Historical population
| Census | Pop. | Note | %± |
| 1910 | 289 |  | — |
| 1920 | 410 |  | 41.9% |
| 1930 | 409 |  | −0.2% |
| 1940 | 480 |  | 17.4% |
| 1950 | 347 |  | −27.7% |
| 1960 | 324 |  | −6.6% |
| 1970 | 282 |  | −13.0% |
| 1980 | 410 |  | 45.4% |
| 1990 | 285 |  | −30.5% |
| 2000 | 315 |  | 10.5% |
| 2010 | 312 |  | −1.0% |
| 2020 | 257 |  | −17.6% |
U.S. Decennial Census

===2010 census===
As of the census of 2010, there were 312 people, 121 households, and 87 families residing in the village. The population density was 917.6 PD/sqmi. There were 133 housing units at an average density of 391.2 /sqmi. The racial makeup of the village was 96.5% White, 0.6% African American, 1.0% Native American, 1.0% from other races, and 1.0% from two or more races. Hispanic or Latino of any race were 2.6% of the population.

There were 121 households, of which 39.7% had children under the age of 18 living with them, 55.4% were married couples living together, 6.6% had a female householder with no husband present, 9.9% had a male householder with no wife present, and 28.1% were non-families. 24.8% of all households were made up of individuals, and 12.4% had someone living alone who was 65 years of age or older. The average household size was 2.58 and the average family size was 3.06.

The median age in the village was 38.6 years. 27.9% of residents were under the age of 18; 7.3% were between the ages of 18 and 24; 24.1% were from 25 to 44; 26% were from 45 to 64; and 14.7% were 65 years of age or older. The gender makeup of the village was 49.4% male and 50.6% female.

===2000 census===
As of the census of 2000, there were 315 people, 116 households, and 87 families residing in the village. The population density was 933.5 PD/sqmi. There were 131 housing units at an average density of 388.2 /sqmi. The racial makeup of the village was 97.78% White, 0.63% African American, and 1.59% from two or more races. Hispanic or Latino of any race were 2.86% of the population.

There were 116 households, out of which 43.1% had children under the age of 18 living with them, 60.3% were married couples living together, 8.6% had a female householder with no husband present, and 25.0% were non-families. 21.6% of all households were made up of individuals, and 9.5% had someone living alone who was 65 years of age or older. The average household size was 2.72 and the average family size was 3.22.

In the village, the population was spread out, with 32.7% under the age of 18, 8.6% from 18 to 24, 28.6% from 25 to 44, 19.0% from 45 to 64, and 11.1% who were 65 years of age or older.

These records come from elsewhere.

import Mathlib
import Summits.Ventures.HodgeRepro2.A1BaseChange
import Summits.Ventures.HodgeRepro2.A1EigenlinePermutation
import Summits.Ventures.HodgeRepro2.A1ExteriorBaseChange
import Summits.Ventures.HodgeRepro2.A1GaloisTensorSplitting
import Summits.Ventures.HodgeRepro2.A1EigenlineDecompositionGalois
import Summits.Ventures.HodgeRepro2.A1SplitSummandDescent

/-!
# The descended subspace surjects onto `⋀^n_F V`

Blind cell `pub-hodge-repro2`, seat p7 (gen 10), A1 annex (route/T4-A1-p7.md, Lemma A1.3's first
sentence; route/LEAN-ANNEX-p7.md §4, clause (ii) «the descended subspace is Deligne's `∧^n_F V`»).
`A1SplitSummandDescent` produced a `K`-subspace `W₀ ⊆ ⋀^n_K V` with `W₀ ⊗ L = ⊕_σ ⋀^n_L V_σ`.
Deligne's `∧^n_F V ⊂ ∧^n_K V` is this `W₀` read through the canonical surjection
`π : ⋀^n_K V → ⋀^n_F V` (restriction of scalars).  This file proves the first half of the
identification: **`π` maps `W₀` ONTO `⋀^n_F V`** (`restrictMap_map_eq_top_of_baseChange_eq`,
`exists_descended_surjects`).  The mechanism: after base change, `π` becomes
`Φ : ⋀^n_L (L ⊗ V) → L ⊗ ⋀^n_F V`, the `F`-action on `⋀^n_F V` acts through ANY one slot
(`actF_Φ_ιMulti`), so a wedge of eigenvectors of one eigenline `V_σ` lands in the `σ`-eigenline of
`L ⊗ ⋀^n_F V` (`Φ_ιMulti_mem_eigenline`) and a MIXED wedge (two slots in different eigenlines) is
killed (`Φ_ιMulti_eq_zero_of_ne`); since `⋀^n_L (L ⊗ V)` is spanned by wedges of eigenvectors
(`L ⊗ V = ⊕_σ V_σ`), `Φ` maps the split summand onto everything (`map_eigenSummand_Φ`), and the
statement descends.  `n ≥ 1` throughout (`[NeZero n]`; for `n = 0` the map `K → F` is not onto).

What stays prose (A1 §4): injectivity of `π` on `W₀` (the other half of (ii)) and the geometry.

README §8(d): uses an L-value-free non-vanishing device: NO.
-/

namespace Summit.Ventures.HodgeRepro2.A1DescendedSurjection

open TensorProduct
open Summit.Ventures.HodgeRepro2.A1EigenlinePermutation
open Summit.Ventures.HodgeRepro2.A1ExteriorBaseChange
open Summit.Ventures.HodgeRepro2.A1GaloisTensorSplitting
open Summit.Ventures.HodgeRepro2.A1EigenlineDecompositionGalois
open Summit.Ventures.HodgeRepro2.A1SplitSummandDescent

section Restrict

variable (K F V : Type*) [Field K] [Field F] [Algebra K F] [AddCommGroup V] [Module K V]
  [Module F V] [IsScalarTower K F V] (n : ℕ)

/-- The canonical surjection `π : ⋀^n_K V → ⋀^n_F V` (restriction of scalars),
`v₁ ∧_K … ∧_K vₙ ↦ v₁ ∧_F … ∧_F vₙ`. -/
noncomputable def restrictMap : ⋀[K]^n V →ₗ[K] ⋀[F]^n V :=
  exteriorPower.alternatingMapLinearEquiv (ιMultiRestrict K F n V)

/-- `π (v₁ ∧_K … ∧_K vₙ) = v₁ ∧_F … ∧_F vₙ`. -/
@[simp] theorem restrictMap_ιMulti (v : Fin n → V) :
    restrictMap K F V n (exteriorPower.ιMulti K n v) = exteriorPower.ιMulti F n v := by
  simp [restrictMap]

/-- The range of `π` is stable under the `F`-scalars (`n ≥ 1`: act on the first slot). -/
theorem smul_mem_range_restrictMap [NeZero n] (x : F) {y : ⋀[F]^n V}
    (hy : y ∈ LinearMap.range (restrictMap K F V n)) :
    x • y ∈ LinearMap.range (restrictMap K F V n) := by
  obtain ⟨z, rfl⟩ := hy
  have hz : z ∈ Submodule.span K (Set.range (exteriorPower.ιMulti K n)) := by
    rw [exteriorPower.ιMulti_span]; exact Submodule.mem_top
  induction hz using Submodule.span_induction with
  | mem z hz =>
    obtain ⟨v, rfl⟩ := hz
    refine ⟨exteriorPower.ιMulti K n (Function.update v 0 (x • v 0)), ?_⟩
    rw [restrictMap_ιMulti, restrictMap_ιMulti, AlternatingMap.map_update_smul,
      Function.update_eq_self]
  | zero => simp
  | add z₁ z₂ _ _ h₁ h₂ => rw [map_add, smul_add]; exact Submodule.add_mem _ h₁ h₂
  | smul c z _ h => rw [LinearMap.map_smul, smul_comm]; exact Submodule.smul_mem _ _ h

/-- **`π` is surjective** for `n ≥ 1`. -/
theorem restrictMap_surjective [NeZero n] : Function.Surjective (restrictMap K F V n) := by
  intro y
  have hy : y ∈ Submodule.span F (Set.range (exteriorPower.ιMulti F n)) := by
    rw [exteriorPower.ιMulti_span]; exact Submodule.mem_top
  induction hy using Submodule.span_induction with
  | mem y hy =>
    obtain ⟨v, rfl⟩ := hy
    exact ⟨exteriorPower.ιMulti K n v, restrictMap_ιMulti K F V n v⟩
  | zero => exact ⟨0, map_zero _⟩
  | add y₁ y₂ _ _ h₁ h₂ =>
    obtain ⟨z₁, rfl⟩ := h₁
    obtain ⟨z₂, rfl⟩ := h₂
    exact ⟨z₁ + z₂, map_add _ _ _⟩
  | smul c y _ h => exact smul_mem_range_restrictMap K F V n c h

end Restrict

section Phi

variable (K L : Type*) [Field K] [Field L] [Algebra K L]
variable (F : Type*) [Field F] [Algebra K F]
variable (V : Type*) [AddCommGroup V] [Module K V] [Module F V] [IsScalarTower K F V]
variable (n : ℕ) {I : Type*} [LinearOrder I] (b : Module.Basis I K V)

/-- `π` after base change, read on `⋀^n_L (L ⊗ V)` through the base-change isomorphism:
`Φ = (π ⊗ L) ∘ baseChangeEquiv⁻¹ : ⋀^n_L (L ⊗_K V) → L ⊗_K ⋀^n_F V`. -/
noncomputable def Φ : ⋀[L]^n (L ⊗[K] V) →ₗ[L] L ⊗[K] ⋀[F]^n V :=
  (restrictMap K F V n).baseChange L ∘ₗ (baseChangeEquiv K L V n b).symm

/-- `Φ ((1 ⊗ v₁) ∧ … ∧ (1 ⊗ vₙ)) = 1 ⊗ (v₁ ∧_F … ∧_F vₙ)`. -/
theorem Φ_ιMulti_one_tmul (v : Fin n → V) :
    Φ K L F V n b (exteriorPower.ιMulti L n (fun i => (1 : L) ⊗ₜ[K] v i)) =
      (1 : L) ⊗ₜ[K] exteriorPower.ιMulti F n v := by
  rw [Φ, LinearMap.comp_apply, LinearEquiv.coe_coe, baseChangeEquiv_symm_ιMulti,
    LinearMap.baseChange_tmul, restrictMap_ιMulti]

/-- `Φ` is surjective for `n ≥ 1`. -/
theorem Φ_surjective [NeZero n] : Function.Surjective (Φ K L F V n b) := by
  rw [Φ, LinearMap.coe_comp, LinearEquiv.coe_coe]
  refine Function.Surjective.comp ?_ (baseChangeEquiv K L V n b).symm.surjective
  rw [LinearMap.baseChange_eq_ltensor]
  exact LinearMap.lTensor_surjective L (restrictMap_surjective K F V n)

/-- `Function.update` in `if`-form. -/
theorem update_eq_ite {α : Type*} [DecidableEq α] {β : Type*} (w : α → β) (i : α) (f : β → β) :
    Function.update w i (f (w i)) = fun j => if j = i then f (w j) else w j := by
  ext j
  by_cases h : j = i
  · subst h; simp
  · simp [h]

/-- **The `F`-action on `⋀^n_F V` acts through any single slot**: for every slot `i`,
`actF x (Φ (w₁ ∧ … ∧ wₙ)) = Φ (w₁ ∧ … ∧ actF x wᵢ ∧ … ∧ wₙ)`. -/
theorem actF_Φ_ιMulti (x : F) (i : Fin n) (w : Fin n → L ⊗[K] V) :
    actF L x (Φ K L F V n b (exteriorPower.ιMulti L n w)) =
      Φ K L F V n b (exteriorPower.ιMulti L n (Function.update w i (actF L x (w i)))) := by
  -- both sides are `L`-multilinear in `w`; compare on the basis `1 ⊗ b j` of `L ⊗ V`
  let f : MultilinearMap L (fun _ : Fin n => L ⊗[K] V) (L ⊗[K] ⋀[F]^n V) :=
    (actF L x ∘ₗ Φ K L F V n b).compMultilinearMap (exteriorPower.ιMulti L n).toMultilinearMap
  let g : MultilinearMap L (fun _ : Fin n => L ⊗[K] V) (L ⊗[K] ⋀[F]^n V) :=
    ((Φ K L F V n b).compMultilinearMap
      (exteriorPower.ιMulti L n).toMultilinearMap).compLinearMap
        (fun j => if j = i then actF L x else LinearMap.id)
  have key : f = g := by
    apply Module.Basis.ext_multilinear (fun _ => Algebra.TensorProduct.basis L b)
    intro v
    simp only [f, g, LinearMap.compMultilinearMap_apply, MultilinearMap.compLinearMap_apply,
      AlternatingMap.coe_multilinearMap, LinearMap.comp_apply, Algebra.TensorProduct.basis_apply]
    have h1 : (fun j => (if j = i then actF L x else LinearMap.id) ((1 : L) ⊗ₜ[K] b (v j))) =
        fun j => (1 : L) ⊗ₜ[K] (Function.update (fun j => b (v j)) i (x • b (v i)) j) := by
      ext j
      by_cases h : j = i
      · subst h; simp
      · simp [h]
    rw [h1, Φ_ιMulti_one_tmul, Φ_ιMulti_one_tmul, actF_tmul, AlternatingMap.map_update_smul,
      Function.update_eq_self]
  have := congrFun (congrArg DFunLike.coe key) w
  simp only [f, g, LinearMap.compMultilinearMap_apply, MultilinearMap.compLinearMap_apply,
    AlternatingMap.coe_multilinearMap, LinearMap.comp_apply] at this
  rw [this, update_eq_ite]
  congr 2
  ext j
  by_cases h : j = i
  · subst h; simp
  · simp [h]

/-- **A wedge of eigenvectors of one eigenline `V_σ` lands in the `σ`-eigenline** of
`L ⊗ ⋀^n_F V` (`n ≥ 1`). -/
theorem Φ_ιMulti_mem_eigenline [NeZero n] (σ : F →ₐ[K] L) (w : Fin n → L ⊗[K] V)
    (hw : ∀ i, w i ∈ eigenline L V σ) :
    Φ K L F V n b (exteriorPower.ιMulti L n w) ∈ eigenline L (⋀[F]^n V) σ := by
  rw [mem_eigenline_iff]
  intro x
  rw [actF_Φ_ιMulti K L F V n b x 0 w, (mem_eigenline_iff σ _).mp (hw 0) x,
    AlternatingMap.map_update_smul, Function.update_eq_self, map_smul]

/-- **A mixed wedge is killed**: if two slots lie in different eigenlines, `Φ (w₁ ∧ … ∧ wₙ) = 0`. -/
theorem Φ_ιMulti_eq_zero_of_ne (σ τ : F →ₐ[K] L) (hστ : σ ≠ τ) (i j : Fin n)
    (w : Fin n → L ⊗[K] V) (hi : w i ∈ eigenline L V σ) (hj : w j ∈ eigenline L V τ) :
    Φ K L F V n b (exteriorPower.ιMulti L n w) = 0 := by
  obtain ⟨x, hx⟩ := DFunLike.ne_iff.mp hστ
  have h1 : actF L x (Φ K L F V n b (exteriorPower.ιMulti L n w)) =
      σ x • Φ K L F V n b (exteriorPower.ιMulti L n w) := by
    rw [actF_Φ_ιMulti K L F V n b x i w, (mem_eigenline_iff σ _).mp hi x, AlternatingMap.map_update_smul,
      Function.update_eq_self, map_smul]
  have h2 : actF L x (Φ K L F V n b (exteriorPower.ιMulti L n w)) =
      τ x • Φ K L F V n b (exteriorPower.ιMulti L n w) := by
    rw [actF_Φ_ιMulti K L F V n b x j w, (mem_eigenline_iff τ _).mp hj x, AlternatingMap.map_update_smul,
      Function.update_eq_self, map_smul]
  have h3 := sub_smul (σ x) (τ x) (Φ K L F V n b (exteriorPower.ιMulti L n w))
  rw [← h1, ← h2, sub_self] at h3
  exact (smul_eq_zero.mp h3).resolve_left (sub_ne_zero.mpr hx)

/-- `π` commutes with base change of subspaces: `(π W₀) ⊗ L = (π ⊗ L)(W₀ ⊗ L)`. -/
theorem baseChange_map_restrictMap (W₀ : Submodule K (⋀[K]^n V)) :
    (W₀.map (restrictMap K F V n)).baseChange L =
      (W₀.baseChange L).map ((restrictMap K F V n).baseChange L) := by
  conv_lhs => rw [← Submodule.span_eq W₀]
  conv_rhs => rw [← Submodule.span_eq W₀]
  rw [Submodule.map_span, Submodule.baseChange_span, Submodule.baseChange_span, Submodule.map_span,
    Set.image_image, Set.image_image]
  refine congrArg (Submodule.span L) (Set.image_congr fun w _ => ?_)
  simp [LinearMap.baseChange_tmul]

end Phi

section Onto

variable (K L : Type*) [Field K] [Field L] [Algebra K L]
variable (F : Type*) [Field F] [Algebra K F] [FiniteDimensional K F]
variable (V : Type*) [AddCommGroup V] [Module K V] [Module F V] [IsScalarTower K F V]
variable (n : ℕ) [NeZero n] {I : Type*} [LinearOrder I] (b : Module.Basis I K V)
variable [Fintype (Emb K L F)] [DecidableEq (Emb K L F)]

/-- **`Φ` maps the split summand `⊕_σ ⋀^n V_σ` onto `L ⊗ ⋀^n_F V`**: `⋀^n_L (L ⊗ V)` is spanned by
wedges of eigenvectors, the pure ones lie in the split summand, the mixed ones are killed. -/
theorem map_eigenSummand_Φ (hcard : Fintype.card (Emb K L F) = Module.finrank K F) :
    (eigenSummand K L F V n).map (Φ K L F V n b) = ⊤ := by
  classical
  have hspan : Submodule.span L (⋃ σ : Emb K L F, (eigenline L V σ : Set (L ⊗[K] V))) = ⊤ := by
    rw [Submodule.span_iUnion]
    simp only [Submodule.span_eq]
    exact iSup_eigenline_eq_top K L F V hcard
  have htop := exteriorPower.ιMulti_span_of_span L n (L ⊗[K] V) hspan
  have h1 : Submodule.map (Φ K L F V n b) ⊤ = ⊤ := by
    rw [Submodule.map_top, LinearMap.range_eq_top]
    exact Φ_surjective K L F V n b
  refine top_le_iff.mp ?_
  calc (⊤ : Submodule L (L ⊗[K] ⋀[F]^n V)) = Submodule.map (Φ K L F V n b) ⊤ := h1.symm
    _ = Submodule.map (Φ K L F V n b) (Submodule.span L
          (exteriorPower.ιMulti L n '' {a | Set.range a ⊆ ⋃ σ : Emb K L F,
            (eigenline L V σ : Set (L ⊗[K] V))})) := by rw [htop]
    _ = Submodule.span L (Φ K L F V n b '' (exteriorPower.ιMulti L n '' {a | Set.range a ⊆
          ⋃ σ : Emb K L F, (eigenline L V σ : Set (L ⊗[K] V))})) := Submodule.map_span _ _
    _ ≤ (eigenSummand K L F V n).map (Φ K L F V n b) := by
      rw [Submodule.span_le]
      rintro _ ⟨_, ⟨a, ha, rfl⟩, rfl⟩
      have ha' : ∀ i, ∃ σ : Emb K L F, a i ∈ eigenline L V σ := fun i => by
        have := ha ⟨i, rfl⟩
        simpa [Set.mem_iUnion] using this
      choose σ' hσ' using ha'
      by_cases hpure : ∀ i, σ' i = σ' 0
      · refine Submodule.mem_map_of_mem (ιMulti_mem_splitSummand n _ (σ' 0) a fun i => ?_)
        rw [← hpure i]
        exact hσ' i
      · push Not at hpure
        obtain ⟨i, hi⟩ := hpure
        rw [Φ_ιMulti_eq_zero_of_ne K L F V n b (σ' i) (σ' 0) hi i 0 a (hσ' i) (hσ' 0)]
        exact Submodule.zero_mem _

/-- **The descended subspace surjects onto `⋀^n_F V`**: if `W₀ ⊗ L` is the split summand (read in
`L ⊗ ⋀^n_K V`), then `π (W₀) = ⋀^n_F V`. -/
theorem restrictMap_map_eq_top_of_baseChange_eq
    (hcard : Fintype.card (Emb K L F) = Module.finrank K F) (W₀ : Submodule K (⋀[K]^n V))
    (hW₀ : W₀.baseChange L = eigenSummandK K L F V n b) :
    W₀.map (restrictMap K F V n) = ⊤ := by
  apply Summit.Ventures.HodgeRepro2.A1BaseChange.baseChange_injective (K := L)
  show (W₀.map (restrictMap K F V n)).baseChange L = (⊤ : Submodule K (⋀[F]^n V)).baseChange L
  rw [Submodule.baseChange_top, baseChange_map_restrictMap, hW₀, eigenSummandK,
    Submodule.comap_equiv_eq_map_symm, ← Submodule.map_comp]
  exact map_eigenSummand_Φ K L F V n b hcard

/-- **Lemma A1.3, first sentence, surjective half**: for `L/K` finite Galois receiving all
embeddings of `F`, there is a `K`-subspace `W₀ ⊆ ⋀^n_K V` with `W₀ ⊗ L = ⊕_σ ⋀^n_L V_σ` and
`π (W₀) = ⋀^n_F V`. -/
theorem exists_descended_surjects [FiniteDimensional K L] [IsGalois K L]
    (hcard : Fintype.card (Emb K L F) = Module.finrank K F) :
    ∃ W₀ : Submodule K (⋀[K]^n V), W₀.baseChange L = eigenSummandK K L F V n b ∧
      W₀.map (restrictMap K F V n) = ⊤ := by
  obtain ⟨W₀, hW₀⟩ := exists_baseChange_eq_eigenSummandK K L F V n b
  exact ⟨W₀, hW₀, restrictMap_map_eq_top_of_baseChange_eq K L F V n b hcard W₀ hW₀⟩

end Onto

section GaloisSelf

variable (K F : Type*) [Field K] [Field F] [Algebra K F] [FiniteDimensional K F] [IsGalois K F]
variable (V : Type*) [AddCommGroup V] [Module K V] [Module F V] [IsScalarTower K F V]
variable (n : ℕ) [NeZero n] {I : Type*} [LinearOrder I] (b : Module.Basis I K V)

/-- **Over the Galois CM field itself** (`L = F`): a `K`-subspace `W₀ ⊆ ⋀^n_K V` with
`W₀ ⊗ F = ⊕_{σ : F → F} ⋀^n V_σ` and `π (W₀) = ⋀^n_F V`. -/
theorem exists_descended_surjects_self [DecidableEq (Emb K F F)] :
    ∃ W₀ : Submodule K (⋀[K]^n V), W₀.baseChange F = eigenSummandK K F F V n b ∧
      W₀.map (restrictMap K F V n) = ⊤ :=
  exists_descended_surjects K F F V n b (card_algHom_self K F)

end GaloisSelf

end Summit.Ventures.HodgeRepro2.A1DescendedSurjection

The median age was 32 years. For every 100 females, there were 107.2 males. For every 100 females age 18 and over, there were 100.0 males.

As of 2000 the median income for a household in the village was $35,625, and the median income for a family was $45,469. Males had a median income of $39,500 versus $23,750 for females. The per capita income for the village was $13,911. About 12.9% of families and 13.1% of the population were below the poverty line, including 13.4% of those under age 18 and 4.7% of those age 65 or over.